So it's been several days and thus far only three people have expressed interest in my campaign. Which is fine, although it is admittedly a bit discouraging, as I was expecting more people to at least ask questions. But now I can make informed decisions as to how or whether I should proceed with this plan. Technically it is feasible for me to run a DnD game with only two or three players, but in my experience the ideal number of players is no more than 4 or 5, as that would yield an awesome amount of diversity and ideas.

So, the tentative plan right now is to keep this thread open for a few more days. I'm thinking maybe until Saturday evening EST. Those who are interested can post here or contact me via private message. After that, for those who replied, I will try to round the lot of you up or contact you individually, and we'll have a discussion: About the game and our expectations, and maybe we'll even come to a decision as to whether we should start this thing. I am really eager to answer any questions you might have, so feel free to ask. You aren't committing to anything by posting here or asking questions; that part comes later, so don't hold back.

Thanks, guys.


----------



## ellaerna (Sep 27, 2017)

If I wasn't already in four games, I would definitely join. Good luck with the campaign!


----------



## Blue_Jay (Sep 27, 2017)

ellaerna said:


> If I wasn't already in four games, I would definitely join. Good luck with the campaign!


No worries. Thank you!


----------



## Sarachaga (Sep 27, 2017)

Last campaign was great, can't wait for this one!


----------



## silveredgreen (Sep 27, 2017)

You still taking players? I didn't exactly have the best experience with my last DnD game but that one not only wasn't based around furries, but i also used a premade character that just didn't fit the game at all (and the dungeon master did a terrible job at keeping me up to speed anyway). I'd like to try as i'm sure this will be a much better experience.


----------



## Blue_Jay (Sep 27, 2017)

silveredgreen said:


> You still taking players? I didn't exactly have the best experience with my last DnD game but that one not only wasn't based around furries, but i also used a premade character that just didn't fit the game at all (and the dungeon master did a terrible job at keeping me up to speed anyway). I'd like to try as i'm sure this will be a much better experience.

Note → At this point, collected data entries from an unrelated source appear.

/-- **THE SAME WITH EVERY RATE SLOT UNFOLDED INTO ITS SENTENCE ABOUT NAMED OBJECTS** (dag-n22-e's dictionary `s_N14∕s_N15∕s_N16∕s_N18∕s_N22∕s_D4_readingOfRecord₁₃CoPH_iff`, read at the
datum key's canonical parameter `h.params`): NE1′ on the residual dressed tower `ne1`, NE2 on the residual layers `ne2`, NE3 at node00-def-RR-1's constant layer of record ONCE PER
FAMILY, NE5 ∕ NE9 ∕ (D4) on node00-def-W1's objects `(w1 F h.params).u3Objects h.params.γ` at every run length — `g₀`, `os` IDLE in the last four. [bookkeeping] -/
theorem spine_rec13CCoPH_at_readingOfRecord₁₃CoPH_unfolded
    (h14 : ∀ (F : T4Family) (D : Datum F N) (h : IsDatumOfRecord₁₃CCoPH F N D) (g₀ : ℕ → ℝ) (os : List (ULoop F)), N14At (ne1 F h.params g₀ os))
    (h15 : ∀ (F : T4Family) (D : Datum F N) (h : IsDatumOfRecord₁₃CCoPH F N D) (g₀ : ℕ → ℝ) (os : List (ULoop F)) (k : ℕ),
      N15At (ne2OfRecord₁₁ (ne2 F h.params g₀ os k)))
    (h16 : ∀ (F : T4Family), (∃ D : Datum F N, IsDatumOfRecord₁₃CCoPH F N D) → N16At (ne3OfRecord₁₁ F (ne3ConstLayerOfRecord₁₁ F N (ℓ₃ F))))
    (h18 : ∀ (F : T4Family) (D : Datum F N) (h : IsDatumOfRecord₁₃CCoPH F N D) (k : ℕ), N18At (u3OfRecord₁₃ h.params.toStage13Params ((w1 F h.params).u3Objects h.params.γ) k))
    (h22 : ∀ (F : T4Family) (D : Datum F N) (h : IsDatumOfRecord₁₃CCoPH F N D) (k : ℕ), N22At (u3OfRecord₁₃ h.params.toStage13Params ((w1 F h.params).u3Objects h.params.γ) k))
    (hD4 : ∀ (F : T4Family) (D : Datum F N) (h : IsDatumOfRecord₁₃CCoPH F N D) (k : ℕ), ReadOutAt D (u3OfRecord₁₃ h.params.toStage13Params ((w1 F h.params).u3Objects h.params.γ) k))
    (hx' : S_N27x (fun F D w => IsRecordOfRecord₁₃CCoPH F N D w) (SRec₁₃CoPH cr)) (h20 : S_N20 (SRec₁₃CoPH cr)) (h21 : S_N21 (SRec₁₃CoPH cr))
    (h19 : ∀ (F : T4Family) (θ : Stage13HParams F N) (hP : θ.Provisos₁₃CoPH F N), θ.Admissible F N → ∀ (g₀ : ℕ → ℝ) (os : List (ULoop F))
      (h : IsDatumOfRecord₁₃CCoPH F N (datumOfRecord₁₃CoPH F N θ hP)) (k : ℕ),
      RatesAt (datumOfRecord₁₃CoPH F N θ hP) (rateCarriersOfRecord₁₃CoPH (readingOfRecord₁₃CoPH w1 ℓ₃ ne2 ne1) F h.params h.provisos g₀ os k) → letI := (cr F θ hP g₀ os).dec
        ∃ δ : ℕ → ℝ, NE7.Core (cr F θ hP g₀ os).l₀ (cr F θ hP g₀ os).vol (cr F θ hP g₀ os).T (cr F θ hP g₀ os).Bad
          (fun K t τ => (cr F θ hP g₀ os).A K t τ - (cr F θ hP g₀ os).shA K t τ) (fun K t τ => (cr F θ hP g₀ os).B K t τ - (cr F θ hP g₀ os).shB K t τ) δ ∧
          Summable δ) :
    Spine (N := N) fun F D w => IsRecordOfRecord₁₃CCoPH F N D w :=
  spine_rec13CCoPH_at_readingOfRecord₁₃CoPH cr w1 ℓ₃ ne2 ne1 ((s_N14_readingOfRecord₁₃CoPH_iff w1 ℓ₃ ne2 ne1).mpr h14)
    ((s_N15_readingOfRecord₁₃CoPH_iff w1 ℓ₃ ne2 ne1).mpr h15) ((s_N16_readingOfRecord₁₃CoPH_iff w1 ℓ₃ ne2 ne1).mpr h16)
    ((s_N18_readingOfRecord₁₃CoPH_iff w1 ℓ₃ ne2 ne1).mpr h18) ((s_N22_readingOfRecord₁₃CoPH_iff w1 ℓ₃ ne2 ne1).mpr h22)
    ((s_D4_readingOfRecord₁₃CoPH_iff w1 ℓ₃ ne2 ne1).mpr hD4) hx' h20 h21 h19

/-- **… WITH N16's SENTENCE FROM ITS CONTENT FORM** `InEndRegime ∧ LeafSlot` at node00-def-RR-1's layer of every family carrying a Stage-13 datum of record (dag-n16-e module 19
`s_N16_rRec₁₃CoPH_of_constLayer_leafSlot` at the constant layer of record, pin `rfl` at the reading of record). [bookkeeping] -/
theorem spine_rec13CCoPH_at_readingOfRecord₁₃CoPH_of_leafSlot
    (h14 : ∀ (F : T4Family) (D : Datum F N) (h : IsDatumOfRecord₁₃CCoPH F N D) (g₀ : ℕ → ℝ) (os : List (ULoop F)), N14At (ne1 F h.params g₀ os))
    (h15 : ∀ (F : T4Family) (D : Datum F N) (h : IsDatumOfRecord₁₃CCoPH F N D) (g₀ : ℕ → ℝ) (os : List (ULoop F)) (k : ℕ),
      N15At (ne2OfRecord₁₁ (ne2 F h.params g₀ os k)))
    (h16 : ∀ (F : T4Family), (∃ D : Datum F N, IsDatumOfRecord₁₃CCoPH F N D) →
      InEndRegime (ne3OfRecord₁₁ F (ne3ConstLayerOfRecord₁₁ F N (ℓ₃ F))) ∧ LeafSlot (ne3OfRecord₁₁ F (ne3ConstLayerOfRecord₁₁ F N (ℓ₃ F))))
    (h18 : ∀ (F : T4Family) (D : Datum F N) (h : IsDatumOfRecord₁₃CCoPH F N D) (k : ℕ), N18At (u3OfRecord₁₃ h.params.toStage13Params ((w1 F h.params).u3Objects h.params.γ) k))
    (h22 : ∀ (F : T4Family) (D : Datum F N) (h : IsDatumOfRecord₁₃CCoPH F N D) (k : ℕ), N22At (u3OfRecord₁₃ h.params.toStage13Params ((w1 F h.params).u3Objects h.params.γ) k))
    (hD4 : ∀ (F : T4Family) (D : Datum F N) (h : IsDatumOfRecord₁₃CCoPH F N D) (k : ℕ), ReadOutAt D (u3OfRecord₁₃ h.params.toStage13Params ((w1 F h.params).u3Objects h.params.γ) k))
    (hx' : S_N27x (fun F D w => IsRecordOfRecord₁₃CCoPH F N D w) (SRec₁₃CoPH cr)) (h20 : S_N20 (SRec₁₃CoPH cr)) (h21 : S_N21 (SRec₁₃CoPH cr))
    (h19 : ∀ (F : T4Family) (θ : Stage13HParams F N) (hP : θ.Provisos₁₃CoPH F N), θ.Admissible F N → ∀ (g₀ : ℕ → ℝ) (os : List (ULoop F))
      (h : IsDatumOfRecord₁₃CCoPH F N (datumOfRecord₁₃CoPH F N θ hP)) (k : ℕ),
      RatesAt (datumOfRecord₁₃CoPH F N θ hP) (rateCarriersOfRecord₁₃CoPH (readingOfRecord₁₃CoPH w1 ℓ₃ ne2 ne1) F h.params h.provisos g₀ os k) → letI := (cr F θ hP g₀ os).dec
        ∃ δ : ℕ → ℝ, NE7.Core (cr F θ hP g₀ os).l₀ (cr F θ hP g₀ os).vol (cr F θ hP g₀ os).T (cr F θ hP g₀ os).Bad
          (fun K t τ => (cr F θ hP g₀ os).A K t τ - (cr F θ hP g₀ os).shA K t τ) (fun K t τ => (cr F θ hP g₀ os).B K t τ - (cr F θ hP g₀ os).shB K t τ) δ ∧
          Summable δ) :
    Spine (N := N) fun F D w => IsRecordOfRecord₁₃CCoPH F N D w :=
  spine_rec13CCoPH_at_readingOfRecord₁₃CoPH cr w1 ℓ₃ ne2 ne1 ((s_N14_readingOfRecord₁₃CoPH_iff w1 ℓ₃ ne2 ne1).mpr h14)
    ((s_N15_readingOfRecord₁₃CoPH_iff w1 ℓ₃ ne2 ne1).mpr h15)
    (s_N16_rRec₁₃CoPH_of_constLayer_leafSlot (readingOfRecord₁₃CoPH w1 ℓ₃ ne2 ne1) (fun F => ne3ConstLayerOfRecord₁₁ F N (ℓ₃ F)) (fun _ _ _ _ _ _ => rfl) h16)
    ((s_N18_readingOfRecord₁₃CoPH_iff w1 ℓ₃ ne2 ne1).mpr h18) ((s_N22_readingOfRecord₁₃CoPH_iff w1 ℓ₃ ne2 ne1).mpr h22)
    ((s_D4_readingOfRecord₁₃CoPH_iff w1 ℓ₃ ne2 ne1).mpr hD4) hx' h20 h21 h19

end Canonical

/-! ## §2 The regime-restricted home at the reading of record, any regime `Rg` -/

section Regime

variable (Rg : (F : T4Family) → Stage13HParams F N → Prop)

/-- **N27 = B5 AT THE REGIME RECORD CLASS FROM THE STUBS AT THE REGIME HOME OF THE READING OF RECORD, N17 ELIMINATED** (XXXIXᶜᵒᴾᴴ `spine_rec13CCoPHOn_of_homes₁₃CoPHOn` at
`𝔯 := readingOfRecord₁₃CoPH w1 ℓ₃ ne2 ne1`, `h17 := YMDAG.N17.s_N17_of_D4_N18 _ hD4 h18`): the five rate stubs and (D4) at `RRec₁₃CoPHOn (readingOfRecord₁₃CoPH …) Rg`, N20 ∕ N21 at `SRec₁₃CoPHOn cr Rg`,
the guarded keyed extraction clause and the same-tuple all-run-lengths N19′ edge ⇒ `Spine` at `IsRecordOfRecord₁₃CCoPHOn F N Rg`.  Every hypothesis 0∕1 today. [bookkeeping] -/
theorem spine_rec13CCoPHOn_at_readingOfRecord₁₃CoPH
    (h14 : S_N14 (RRec₁₃CoPHOn (readingOfRecord₁₃CoPH w1 ℓ₃ ne2 ne1) Rg)) (h15 : S_N15 (RRec₁₃CoPHOn (readingOfRecord₁₃CoPH w1 ℓ₃ ne2 ne1) Rg))
    (h16 : S_N16 (RRec₁₃CoPHOn (readingOfRecord₁₃CoPH w1 ℓ₃ ne2 ne1) Rg)) (h18 : S_N18 (RRec₁₃CoPHOn (readingOfRecord₁₃CoPH w1 ℓ₃ ne2 ne1) Rg))
    (h22 : S_N22 (RRec₁₃CoPHOn (readingOfRecord₁₃CoPH w1 ℓ₃ ne2 ne1) Rg)) (hD4 : S_D4 (RRec₁₃CoPHOn (readingOfRecord₁₃CoPH w1 ℓ₃ ne2 ne1) Rg))
    (h20 : S_N20 (SRec₁₃CoPHOn cr Rg)) (h21 : S_N21 (SRec₁₃CoPHOn cr Rg))
    (hx : ∀ (F : T4Family) (θ : Stage13HParams F N) (hP : θ.Provisos₁₃CoPH F N), Rg F θ → θ.Admissible F N →
      B16.EndStatementBPrinted (datumOfRecord₁₃CoPH F N θ hP).C → DagBinding.EndpointExistence (datumOfRecord₁₃CoPH F N θ hP).C.toB12 →
        ForSmallCouplings (datumOfRecord₁₃CoPH F N θ hP) fun g₀ => ∀ os : List (ULoop F),
          0 < (cr F θ hP g₀ os).l₀ ∧ 0 < (cr F θ hP g₀ os).vol ∧
          (∀ (K : ℕ) (t : ℝ), |t| ≤ (cr F θ hP g₀ os).l₀ →
            T4GenFunBounds.schemeZ ((datumOfRecord₁₃CoPH F N θ hP).scheme g₀) os ((cr F θ hP g₀ os).K₀ + K) t =
              ∑ τ ∈ (cr F θ hP g₀ os).T K, (cr F θ hP g₀ os).A K t τ) ∧
          (∀ (K : ℕ) (t : ℝ), |t| ≤ (cr F θ hP g₀ os).l₀ →
            T4GenFunBounds.schemeZ ((datumOfRecord₁₃CoPH F N θ hP).scheme g₀) os ((cr F θ hP g₀ os).K₀ + K + 1) t =
              ∑ τ ∈ (cr F θ hP g₀ os).T K, (cr F θ hP g₀ os).B K t τ))
    (h19 : ∀ (F : T4Family) (θ : Stage13HParams F N) (hP : θ.Provisos₁₃CoPH F N), Rg F θ → θ.Admissible F N → ∀ (g₀ : ℕ → ℝ) (os : List (ULoop F)),
      (∀ k : ℕ, RatesAt (datumOfRecord₁₃CoPH F N θ hP) (rateCarriersOfRecord₁₃CoPH (readingOfRecord₁₃CoPH w1 ℓ₃ ne2 ne1) F θ hP g₀ os k)) → letI := (cr F θ hP g₀ os).dec
        ∃ δ : ℕ → ℝ, NE7.Core (cr F θ hP g₀ os).l₀ (cr F θ hP g₀ os).vol (cr F θ hP g₀ os).T (cr F θ hP g₀ os).Bad
          (fun K t τ => (cr F θ hP g₀ os).A K t τ - (cr F θ hP g₀ os).shA K t τ) (fun K t τ => (cr F θ hP g₀ os).B K t τ - (cr F θ hP g₀ os).shB K t τ) δ ∧
          Summable δ) :
    Spine (N := N) fun F D w => Node00.IsRecordOfRecord₁₃CCoPHOn F N Rg D w :=
  spine_rec13CCoPHOn_of_homes₁₃CoPHOn cr _ Rg h14 h15 h16 (YMDAG.N17.s_N17_of_D4_N18 _ hD4 h18) h18 h22 h20 h21 hx h19

/-- **THE SAME WITH EVERY RATE SLOT UNFOLDED INTO ITS GUARDED θ-FORM SENTENCE READ AT θ** (dag-n22-e `s_N1x_rRec₁₃CoPHOn_iff` at the reading of record, components by `rfl`; N16 in
the once-per-guarded-family form, dag-n22-e `s_N16_readingOfRecord₁₃CoPHOn_iff`): for every family, every Stage-13 tuple with provisos IN THE REGIME, admissible — NE1′ on
`ne1 F θ g₀ os`, NE2 on `ne2 F θ g₀ os k`, NE5 ∕ NE9 ∕ (D4) on `(w1 F θ).u3Objects θ.γ` at every run length (`g₀`, `os` IDLE); NE3 once per guarded family. [bookkeeping] -/
theorem spine_rec13CCoPHOn_at_readingOfRecord₁₃CoPH_unfolded
    (h14 : ∀ (F : T4Family) (θ : Stage13HParams F N), θ.Provisos₁₃CoPH F N → Rg F θ → θ.Admissible F N → ∀ (g₀ : ℕ → ℝ) (os : List (ULoop F)),
      N14At (ne1 F θ g₀ os))
    (h15 : ∀ (F : T4Family) (θ : Stage13HParams F N), θ.Provisos₁₃CoPH F N → Rg F θ → θ.Admissible F N → ∀ (g₀ : ℕ → ℝ) (os : List (ULoop F)) (k : ℕ),
      N15At (ne2OfRecord₁₁ (ne2 F θ g₀ os k)))
    (h16 : ∀ (F : T4Family), (∃ θ : Stage13HParams F N, θ.Provisos₁₃CoPH F N ∧ Rg F θ ∧ θ.Admissible F N) →
      N16At (ne3OfRecord₁₁ F (ne3ConstLayerOfRecord₁₁ F N (ℓ₃ F))))
    (h18 : ∀ (F : T4Family) (θ : Stage13HParams F N), θ.Provisos₁₃CoPH F N → Rg F θ → θ.Admissible F N → ∀ k : ℕ,
      N18At (u3OfRecord₁₃ θ.toStage13Params ((w1 F θ).u3Objects θ.γ) k))
    (h22 : ∀ (F : T4Family) (θ : Stage13HParams F N), θ.Provisos₁₃CoPH F N → Rg F θ → θ.Admissible F N → ∀ k : ℕ,
      N22At (u3OfRecord₁₃ θ.toStage13Params ((w1 F θ).u3Objects θ.γ) k))
    (hD4 : ∀ (F : T4Family) (θ : Stage13HParams F N) (hP : θ.Provisos₁₃CoPH F N), Rg F θ → θ.Admissible F N → ∀ k : ℕ,
      ReadOutAt (datumOfRecord₁₃CoPH F N θ hP) (u3OfRecord₁₃ θ.toStage13Params ((w1 F θ).u3Objects θ.γ) k))
    (h20 : S_N20 (SRec₁₃CoPHOn cr Rg)) (h21 : S_N21 (SRec₁₃CoPHOn cr Rg))
    (hx : ∀ (F : T4Family) (θ : Stage13HParams F N) (hP : θ.Provisos₁₃CoPH F N), Rg F θ → θ.Admissible F N →
      B16.EndStatementBPrinted (datumOfRecord₁₃CoPH F N θ hP).C → DagBinding.EndpointExistence (datumOfRecord₁₃CoPH F N θ hP).C.toB12 →
        ForSmallCouplings (datumOfRecord₁₃CoPH F N θ hP) fun g₀ => ∀ os : List (ULoop F),
          0 < (cr F θ hP g₀ os).l₀ ∧ 0 < (cr F θ hP g₀ os).vol ∧
          (∀ (K : ℕ) (t : ℝ), |t| ≤ (cr F θ hP g₀ os).l₀ →
            T4GenFunBounds.schemeZ ((datumOfRecord₁₃CoPH F N θ hP).scheme g₀) os ((cr F θ hP g₀ os).K₀ + K) t =
              ∑ τ ∈ (cr F θ hP g₀ os).T K, (cr F θ hP g₀ os).A K t τ) ∧
          (∀ (K : ℕ) (t : ℝ), |t| ≤ (cr F θ hP g₀ os).l₀ →
            T4GenFunBounds.schemeZ ((datumOfRecord₁₃CoPH F N θ hP).scheme g₀) os ((cr F θ hP g₀ os).K₀ + K + 1) t =
              ∑ τ ∈ (cr F θ hP g₀ os).T K, (cr F θ hP g₀ os).B K t τ))
    (h19 : ∀ (F : T4Family) (θ : Stage13HParams F N) (hP : θ.Provisos₁₃CoPH F N), Rg F θ → θ.Admissible F N → ∀ (g₀ : ℕ → ℝ) (os : List (ULoop F)),
      (∀ k : ℕ, RatesAt (datumOfRecord₁₃CoPH F N θ hP) (rateCarriersOfRecord₁₃CoPH (readingOfRecord₁₃CoPH w1 ℓ₃ ne2 ne1) F θ hP g₀ os k)) → letI := (cr F θ hP g₀ os).dec
        ∃ δ : ℕ → ℝ, NE7.Core (cr F θ hP g₀ os).l₀ (cr F θ hP g₀ os).vol (cr F θ hP g₀ os).T (cr F θ hP g₀ os).Bad
          (fun K t τ => (cr F θ hP g₀ os).A K t τ - (cr F θ hP g₀ os).shA K t τ) (fun K t τ => (cr F θ hP g₀ os).B K t τ - (cr F θ hP g₀ os).shB K t τ) δ ∧
          Summable δ) :
    Spine (N := N) fun F D w => Node00.IsRecordOfRecord₁₃CCoPHOn F N Rg D w :=
  spine_rec13CCoPHOn_at_readingOfRecord₁₃CoPH cr w1 ℓ₃ ne2 ne1 Rg
    ((s_N14_rRec₁₃CoPHOn_iff _ Rg).mpr fun F θ hP hRg hθ g₀ os => h14 F θ hP hRg hθ g₀ os)
    ((s_N15_rRec₁₃CoPHOn_iff _ Rg).mpr fun F θ hP hRg hθ g₀ os k => h15 F θ hP hRg hθ g₀ os k)
    ((s_N16_readingOfRecord₁₃CoPHOn_iff w1 ℓ₃ ne2 ne1 Rg).mpr h16)
    ((s_N18_rRec₁₃CoPHOn_iff _ Rg).mpr fun F θ hP hRg hθ _ _ k => h18 F θ hP hRg hθ k)
    ((s_N22_rRec₁₃CoPHOn_iff _ Rg).mpr fun F θ hP hRg hθ _ _ k => h22 F θ hP hRg hθ k)
    ((s_D4_rRec₁₃CoPHOn_iff _ Rg).mpr fun F θ hP hRg hθ _ _ k => hD4 F θ hP hRg hθ k) h20 h21 hx h19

Sure! I'm sorry you didn't have the best experience in your previous game. To be fair to the other DM I'm not sure if I can promise you a better experience. But I will try to let you play the character you want to play and have it fit in the game. The stories I create are mostly driven by my players, which some might say is too big a responsibility on their part. But even that aspect can be negotiated. My ultimate goal is for everyone to have fun. Thanks for expressing interest! Feel free to ask me questions about the game or me or whatever you want.


----------



## Pogo (Sep 28, 2017)

I recently got into Dnd. I played a few games of dnd with my friends and it was great fun. if you have room for another player i'd like to join.


----------



## Blue_Jay (Sep 28, 2017)

Pogo said:


> I recently got into Dnd. I played a few games of dnd with my friends and it was great fun. if you have room for another player i'd like to join.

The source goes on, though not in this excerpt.